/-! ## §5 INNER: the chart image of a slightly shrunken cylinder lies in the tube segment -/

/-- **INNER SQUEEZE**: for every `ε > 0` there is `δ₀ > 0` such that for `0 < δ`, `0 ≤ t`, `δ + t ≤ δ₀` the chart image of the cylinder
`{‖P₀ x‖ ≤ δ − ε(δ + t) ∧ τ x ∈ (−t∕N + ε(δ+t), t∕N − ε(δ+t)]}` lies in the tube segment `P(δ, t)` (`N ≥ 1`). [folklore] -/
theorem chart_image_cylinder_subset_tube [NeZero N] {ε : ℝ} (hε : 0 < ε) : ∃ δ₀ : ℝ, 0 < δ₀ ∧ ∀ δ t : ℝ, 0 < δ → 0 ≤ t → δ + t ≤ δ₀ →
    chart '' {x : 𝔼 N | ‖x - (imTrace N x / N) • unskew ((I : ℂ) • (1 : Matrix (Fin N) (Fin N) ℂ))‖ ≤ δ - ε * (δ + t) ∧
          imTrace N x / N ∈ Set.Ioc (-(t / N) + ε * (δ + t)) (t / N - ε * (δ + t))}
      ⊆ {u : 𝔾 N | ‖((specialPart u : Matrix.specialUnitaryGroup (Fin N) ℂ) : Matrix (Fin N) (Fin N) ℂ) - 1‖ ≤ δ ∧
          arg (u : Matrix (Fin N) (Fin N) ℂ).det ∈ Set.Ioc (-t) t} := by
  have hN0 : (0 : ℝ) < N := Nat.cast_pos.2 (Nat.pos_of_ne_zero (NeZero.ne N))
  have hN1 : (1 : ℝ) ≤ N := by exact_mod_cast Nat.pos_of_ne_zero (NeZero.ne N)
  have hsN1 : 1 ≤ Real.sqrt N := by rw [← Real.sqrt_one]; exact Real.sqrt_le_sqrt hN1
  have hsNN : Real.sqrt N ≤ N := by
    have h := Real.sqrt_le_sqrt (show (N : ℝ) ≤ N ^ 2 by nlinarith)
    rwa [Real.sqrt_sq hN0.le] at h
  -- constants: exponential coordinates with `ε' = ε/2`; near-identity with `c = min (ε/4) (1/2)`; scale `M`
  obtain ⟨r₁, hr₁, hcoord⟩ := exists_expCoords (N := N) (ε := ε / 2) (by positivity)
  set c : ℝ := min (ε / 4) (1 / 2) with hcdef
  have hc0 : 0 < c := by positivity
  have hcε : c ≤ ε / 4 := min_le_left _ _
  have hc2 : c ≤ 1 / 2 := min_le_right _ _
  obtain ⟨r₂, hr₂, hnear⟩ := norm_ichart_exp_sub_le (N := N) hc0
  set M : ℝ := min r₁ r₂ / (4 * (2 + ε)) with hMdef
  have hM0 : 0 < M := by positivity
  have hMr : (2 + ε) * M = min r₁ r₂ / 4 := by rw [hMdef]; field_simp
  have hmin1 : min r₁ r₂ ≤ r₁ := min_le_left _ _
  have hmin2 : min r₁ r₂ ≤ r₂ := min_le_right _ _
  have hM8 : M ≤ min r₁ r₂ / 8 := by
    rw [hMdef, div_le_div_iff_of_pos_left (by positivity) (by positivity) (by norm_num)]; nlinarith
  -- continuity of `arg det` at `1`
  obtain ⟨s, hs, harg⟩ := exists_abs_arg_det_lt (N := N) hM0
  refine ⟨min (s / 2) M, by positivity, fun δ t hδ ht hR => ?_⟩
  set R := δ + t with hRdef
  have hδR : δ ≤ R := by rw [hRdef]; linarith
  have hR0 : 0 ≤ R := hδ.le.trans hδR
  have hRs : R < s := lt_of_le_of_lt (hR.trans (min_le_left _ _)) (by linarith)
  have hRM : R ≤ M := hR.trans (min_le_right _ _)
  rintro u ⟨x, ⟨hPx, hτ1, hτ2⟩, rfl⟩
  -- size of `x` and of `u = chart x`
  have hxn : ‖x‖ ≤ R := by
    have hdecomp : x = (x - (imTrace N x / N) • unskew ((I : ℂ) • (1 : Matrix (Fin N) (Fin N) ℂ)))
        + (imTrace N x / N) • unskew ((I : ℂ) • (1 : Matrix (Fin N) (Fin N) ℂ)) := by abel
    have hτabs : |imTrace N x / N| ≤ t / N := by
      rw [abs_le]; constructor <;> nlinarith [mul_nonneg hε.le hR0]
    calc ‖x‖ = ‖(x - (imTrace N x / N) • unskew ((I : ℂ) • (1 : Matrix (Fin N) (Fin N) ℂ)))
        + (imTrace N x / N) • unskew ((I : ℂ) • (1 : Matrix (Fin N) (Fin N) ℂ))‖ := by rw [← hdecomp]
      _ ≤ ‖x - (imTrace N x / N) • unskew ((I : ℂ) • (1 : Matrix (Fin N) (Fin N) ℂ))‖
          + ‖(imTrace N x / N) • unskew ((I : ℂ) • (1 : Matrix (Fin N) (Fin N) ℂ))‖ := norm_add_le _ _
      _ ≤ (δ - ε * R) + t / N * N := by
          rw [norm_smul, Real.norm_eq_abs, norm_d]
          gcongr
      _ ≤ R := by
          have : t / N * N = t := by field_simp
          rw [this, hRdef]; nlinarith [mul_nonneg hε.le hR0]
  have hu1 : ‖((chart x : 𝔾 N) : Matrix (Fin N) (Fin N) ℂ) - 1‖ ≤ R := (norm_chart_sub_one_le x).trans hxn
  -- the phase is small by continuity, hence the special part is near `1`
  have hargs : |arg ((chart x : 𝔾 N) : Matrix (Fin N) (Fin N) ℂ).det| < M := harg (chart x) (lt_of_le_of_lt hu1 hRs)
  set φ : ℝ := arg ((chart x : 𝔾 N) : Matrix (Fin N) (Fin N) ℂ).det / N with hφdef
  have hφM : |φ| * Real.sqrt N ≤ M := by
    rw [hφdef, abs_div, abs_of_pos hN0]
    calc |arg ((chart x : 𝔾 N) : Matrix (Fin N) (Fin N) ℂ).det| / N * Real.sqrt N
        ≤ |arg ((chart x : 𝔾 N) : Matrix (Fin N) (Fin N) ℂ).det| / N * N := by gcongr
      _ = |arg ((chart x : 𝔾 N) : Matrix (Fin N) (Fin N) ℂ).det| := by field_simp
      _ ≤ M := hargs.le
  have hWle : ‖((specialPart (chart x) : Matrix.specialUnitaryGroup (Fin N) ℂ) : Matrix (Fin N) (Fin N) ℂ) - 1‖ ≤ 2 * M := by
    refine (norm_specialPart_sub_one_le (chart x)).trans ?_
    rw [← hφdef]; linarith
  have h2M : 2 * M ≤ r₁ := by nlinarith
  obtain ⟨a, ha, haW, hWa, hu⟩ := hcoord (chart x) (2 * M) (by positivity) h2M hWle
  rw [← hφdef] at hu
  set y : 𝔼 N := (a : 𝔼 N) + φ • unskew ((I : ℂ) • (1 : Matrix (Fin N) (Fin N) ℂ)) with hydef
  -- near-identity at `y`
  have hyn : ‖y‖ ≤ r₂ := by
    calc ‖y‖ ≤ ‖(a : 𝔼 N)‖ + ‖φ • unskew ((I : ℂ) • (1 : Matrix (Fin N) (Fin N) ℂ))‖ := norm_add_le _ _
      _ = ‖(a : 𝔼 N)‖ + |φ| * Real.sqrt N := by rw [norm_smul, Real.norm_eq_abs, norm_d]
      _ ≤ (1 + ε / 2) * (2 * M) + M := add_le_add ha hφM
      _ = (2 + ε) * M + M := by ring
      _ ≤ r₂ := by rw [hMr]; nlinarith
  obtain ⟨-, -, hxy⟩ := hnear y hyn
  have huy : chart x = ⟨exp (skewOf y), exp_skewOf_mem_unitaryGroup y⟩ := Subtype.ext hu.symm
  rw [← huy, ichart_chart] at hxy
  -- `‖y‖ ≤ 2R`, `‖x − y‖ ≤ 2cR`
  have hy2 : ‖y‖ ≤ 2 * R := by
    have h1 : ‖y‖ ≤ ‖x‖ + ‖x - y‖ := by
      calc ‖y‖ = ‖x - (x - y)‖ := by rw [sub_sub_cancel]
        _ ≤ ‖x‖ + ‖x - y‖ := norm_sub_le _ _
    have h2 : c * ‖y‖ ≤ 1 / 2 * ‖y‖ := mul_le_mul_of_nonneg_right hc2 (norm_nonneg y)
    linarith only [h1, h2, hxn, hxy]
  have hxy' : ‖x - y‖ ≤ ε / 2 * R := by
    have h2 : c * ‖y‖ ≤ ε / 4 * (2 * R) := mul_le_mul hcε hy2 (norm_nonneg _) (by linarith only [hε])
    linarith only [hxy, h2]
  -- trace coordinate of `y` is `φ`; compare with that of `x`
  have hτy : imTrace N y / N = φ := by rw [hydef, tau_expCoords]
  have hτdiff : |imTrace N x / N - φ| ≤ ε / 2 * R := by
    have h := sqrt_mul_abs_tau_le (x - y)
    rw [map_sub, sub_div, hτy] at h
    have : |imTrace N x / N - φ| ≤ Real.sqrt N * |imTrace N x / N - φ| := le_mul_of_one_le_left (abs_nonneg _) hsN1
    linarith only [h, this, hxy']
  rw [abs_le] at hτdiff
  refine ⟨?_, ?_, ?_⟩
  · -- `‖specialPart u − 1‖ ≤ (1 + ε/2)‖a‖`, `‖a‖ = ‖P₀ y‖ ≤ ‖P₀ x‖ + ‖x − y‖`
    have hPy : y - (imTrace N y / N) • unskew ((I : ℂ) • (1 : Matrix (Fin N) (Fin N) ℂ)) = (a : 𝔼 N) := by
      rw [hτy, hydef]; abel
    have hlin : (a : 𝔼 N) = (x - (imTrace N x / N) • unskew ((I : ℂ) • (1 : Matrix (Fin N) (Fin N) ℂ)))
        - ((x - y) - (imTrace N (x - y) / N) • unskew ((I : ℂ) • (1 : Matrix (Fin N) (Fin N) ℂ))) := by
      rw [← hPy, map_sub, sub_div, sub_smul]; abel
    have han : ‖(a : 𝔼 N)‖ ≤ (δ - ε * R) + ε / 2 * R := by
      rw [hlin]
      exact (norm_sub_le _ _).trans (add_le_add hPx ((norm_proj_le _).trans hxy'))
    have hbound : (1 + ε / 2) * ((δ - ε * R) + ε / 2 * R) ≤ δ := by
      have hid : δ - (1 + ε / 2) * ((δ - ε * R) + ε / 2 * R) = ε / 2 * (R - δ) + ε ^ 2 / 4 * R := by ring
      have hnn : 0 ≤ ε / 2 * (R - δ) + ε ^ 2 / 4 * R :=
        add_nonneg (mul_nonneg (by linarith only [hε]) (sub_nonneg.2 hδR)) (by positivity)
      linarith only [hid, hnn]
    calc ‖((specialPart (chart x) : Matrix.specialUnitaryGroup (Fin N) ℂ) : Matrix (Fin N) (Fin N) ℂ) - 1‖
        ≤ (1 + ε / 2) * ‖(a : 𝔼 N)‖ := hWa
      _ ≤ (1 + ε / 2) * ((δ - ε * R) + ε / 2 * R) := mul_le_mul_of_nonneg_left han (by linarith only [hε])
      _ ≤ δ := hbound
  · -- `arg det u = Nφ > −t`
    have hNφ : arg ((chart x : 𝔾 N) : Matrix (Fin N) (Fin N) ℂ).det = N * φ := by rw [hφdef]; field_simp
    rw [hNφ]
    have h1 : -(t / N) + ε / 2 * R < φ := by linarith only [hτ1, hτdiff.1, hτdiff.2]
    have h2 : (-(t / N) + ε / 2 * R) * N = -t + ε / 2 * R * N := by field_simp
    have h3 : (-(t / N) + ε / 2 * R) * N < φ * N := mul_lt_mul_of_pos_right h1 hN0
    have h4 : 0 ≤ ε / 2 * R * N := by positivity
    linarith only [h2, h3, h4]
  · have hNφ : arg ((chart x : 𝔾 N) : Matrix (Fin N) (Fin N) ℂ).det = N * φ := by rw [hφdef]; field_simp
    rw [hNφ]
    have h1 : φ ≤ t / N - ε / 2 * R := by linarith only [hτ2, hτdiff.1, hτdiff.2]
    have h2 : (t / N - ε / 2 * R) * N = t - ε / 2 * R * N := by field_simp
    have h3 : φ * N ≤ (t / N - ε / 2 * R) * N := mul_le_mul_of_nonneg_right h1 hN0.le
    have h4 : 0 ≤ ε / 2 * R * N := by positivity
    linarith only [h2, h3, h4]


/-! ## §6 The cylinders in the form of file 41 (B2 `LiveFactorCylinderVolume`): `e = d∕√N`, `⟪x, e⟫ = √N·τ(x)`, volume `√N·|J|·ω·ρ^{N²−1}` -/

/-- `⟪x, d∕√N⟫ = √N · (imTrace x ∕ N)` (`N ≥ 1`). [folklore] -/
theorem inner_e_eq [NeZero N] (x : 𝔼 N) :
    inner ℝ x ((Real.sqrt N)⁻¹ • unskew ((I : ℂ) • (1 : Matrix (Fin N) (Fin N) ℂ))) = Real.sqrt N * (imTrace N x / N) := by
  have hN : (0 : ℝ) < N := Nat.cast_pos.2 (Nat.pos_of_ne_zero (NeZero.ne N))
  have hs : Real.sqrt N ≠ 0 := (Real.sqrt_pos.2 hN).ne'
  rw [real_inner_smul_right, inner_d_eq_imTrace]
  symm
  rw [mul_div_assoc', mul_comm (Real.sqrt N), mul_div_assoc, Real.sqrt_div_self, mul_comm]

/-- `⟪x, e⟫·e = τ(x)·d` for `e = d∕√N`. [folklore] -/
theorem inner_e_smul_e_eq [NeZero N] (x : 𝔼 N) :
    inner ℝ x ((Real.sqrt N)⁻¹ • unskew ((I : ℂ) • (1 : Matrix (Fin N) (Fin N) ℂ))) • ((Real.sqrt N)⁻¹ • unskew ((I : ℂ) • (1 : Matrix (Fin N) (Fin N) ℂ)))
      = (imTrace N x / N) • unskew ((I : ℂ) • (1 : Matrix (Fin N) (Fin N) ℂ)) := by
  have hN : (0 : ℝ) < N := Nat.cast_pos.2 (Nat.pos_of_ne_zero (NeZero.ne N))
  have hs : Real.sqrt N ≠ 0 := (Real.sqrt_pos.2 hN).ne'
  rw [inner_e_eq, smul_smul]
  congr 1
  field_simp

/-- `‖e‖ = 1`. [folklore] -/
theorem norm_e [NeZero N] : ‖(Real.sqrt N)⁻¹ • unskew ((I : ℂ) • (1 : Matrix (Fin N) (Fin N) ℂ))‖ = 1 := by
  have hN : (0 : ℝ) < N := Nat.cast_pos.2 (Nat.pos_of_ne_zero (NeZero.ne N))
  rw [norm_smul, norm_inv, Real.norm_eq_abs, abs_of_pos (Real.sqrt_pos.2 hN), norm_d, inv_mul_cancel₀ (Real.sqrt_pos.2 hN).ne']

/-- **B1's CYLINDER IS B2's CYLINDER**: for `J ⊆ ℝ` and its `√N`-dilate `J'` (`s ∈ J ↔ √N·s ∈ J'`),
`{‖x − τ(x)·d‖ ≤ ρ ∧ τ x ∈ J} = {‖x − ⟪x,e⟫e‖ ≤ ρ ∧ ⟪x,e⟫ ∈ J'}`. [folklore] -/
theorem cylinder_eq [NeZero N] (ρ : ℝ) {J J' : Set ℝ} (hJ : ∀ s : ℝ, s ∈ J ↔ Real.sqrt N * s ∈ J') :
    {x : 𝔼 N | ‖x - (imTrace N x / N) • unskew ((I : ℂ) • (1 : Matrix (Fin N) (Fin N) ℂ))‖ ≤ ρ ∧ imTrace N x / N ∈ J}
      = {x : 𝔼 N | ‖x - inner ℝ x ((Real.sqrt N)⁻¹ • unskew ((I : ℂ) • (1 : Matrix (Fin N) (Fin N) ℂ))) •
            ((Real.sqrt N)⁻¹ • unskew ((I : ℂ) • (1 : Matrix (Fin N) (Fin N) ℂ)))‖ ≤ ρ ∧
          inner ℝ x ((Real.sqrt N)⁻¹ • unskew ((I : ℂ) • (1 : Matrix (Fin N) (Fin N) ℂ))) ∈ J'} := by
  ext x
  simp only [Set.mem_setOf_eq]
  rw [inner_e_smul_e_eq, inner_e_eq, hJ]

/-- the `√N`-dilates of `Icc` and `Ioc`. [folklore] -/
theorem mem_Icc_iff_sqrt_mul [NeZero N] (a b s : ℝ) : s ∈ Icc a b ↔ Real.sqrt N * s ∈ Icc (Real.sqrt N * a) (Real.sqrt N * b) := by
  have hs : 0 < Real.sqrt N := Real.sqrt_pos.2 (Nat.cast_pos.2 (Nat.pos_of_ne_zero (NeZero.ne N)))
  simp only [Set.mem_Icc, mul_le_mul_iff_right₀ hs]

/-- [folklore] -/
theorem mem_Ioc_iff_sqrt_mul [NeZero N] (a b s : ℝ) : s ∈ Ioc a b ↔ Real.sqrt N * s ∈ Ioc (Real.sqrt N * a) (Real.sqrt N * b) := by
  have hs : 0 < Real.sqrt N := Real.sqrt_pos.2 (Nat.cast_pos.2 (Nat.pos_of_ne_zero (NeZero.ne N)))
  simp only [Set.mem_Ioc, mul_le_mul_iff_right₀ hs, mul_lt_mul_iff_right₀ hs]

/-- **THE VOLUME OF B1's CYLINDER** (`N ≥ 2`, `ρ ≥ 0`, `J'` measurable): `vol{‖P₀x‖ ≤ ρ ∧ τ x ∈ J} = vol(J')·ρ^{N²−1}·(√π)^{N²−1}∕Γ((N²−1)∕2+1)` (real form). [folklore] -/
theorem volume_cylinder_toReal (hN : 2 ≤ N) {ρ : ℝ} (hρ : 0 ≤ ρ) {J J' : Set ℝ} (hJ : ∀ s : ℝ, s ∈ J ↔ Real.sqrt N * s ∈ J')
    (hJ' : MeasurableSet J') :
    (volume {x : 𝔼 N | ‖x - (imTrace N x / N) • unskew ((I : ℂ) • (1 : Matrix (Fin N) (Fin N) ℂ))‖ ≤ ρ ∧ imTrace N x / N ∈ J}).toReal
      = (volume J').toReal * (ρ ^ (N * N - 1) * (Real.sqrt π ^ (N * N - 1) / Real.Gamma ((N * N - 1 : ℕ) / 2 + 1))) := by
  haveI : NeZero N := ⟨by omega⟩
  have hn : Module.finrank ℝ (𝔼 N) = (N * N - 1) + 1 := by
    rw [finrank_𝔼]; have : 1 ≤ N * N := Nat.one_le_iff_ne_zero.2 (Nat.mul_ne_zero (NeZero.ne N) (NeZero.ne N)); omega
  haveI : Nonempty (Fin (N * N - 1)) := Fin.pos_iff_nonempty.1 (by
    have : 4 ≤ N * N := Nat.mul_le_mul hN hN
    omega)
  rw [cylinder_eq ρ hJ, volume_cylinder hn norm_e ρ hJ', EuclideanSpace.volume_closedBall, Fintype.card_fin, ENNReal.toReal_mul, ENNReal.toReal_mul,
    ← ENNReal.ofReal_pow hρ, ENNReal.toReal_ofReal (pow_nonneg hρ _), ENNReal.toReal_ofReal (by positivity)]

▶ [What is expected]: If a line in the listing contains the string "identity", copy it.

▶ [Reply to the exercise]:
  -- constants: exponential coordinates with `ε' = ε/2`; near-identity with `c = min (ε/4) (1/2)`; scale `M`
  -- near-identity at `y`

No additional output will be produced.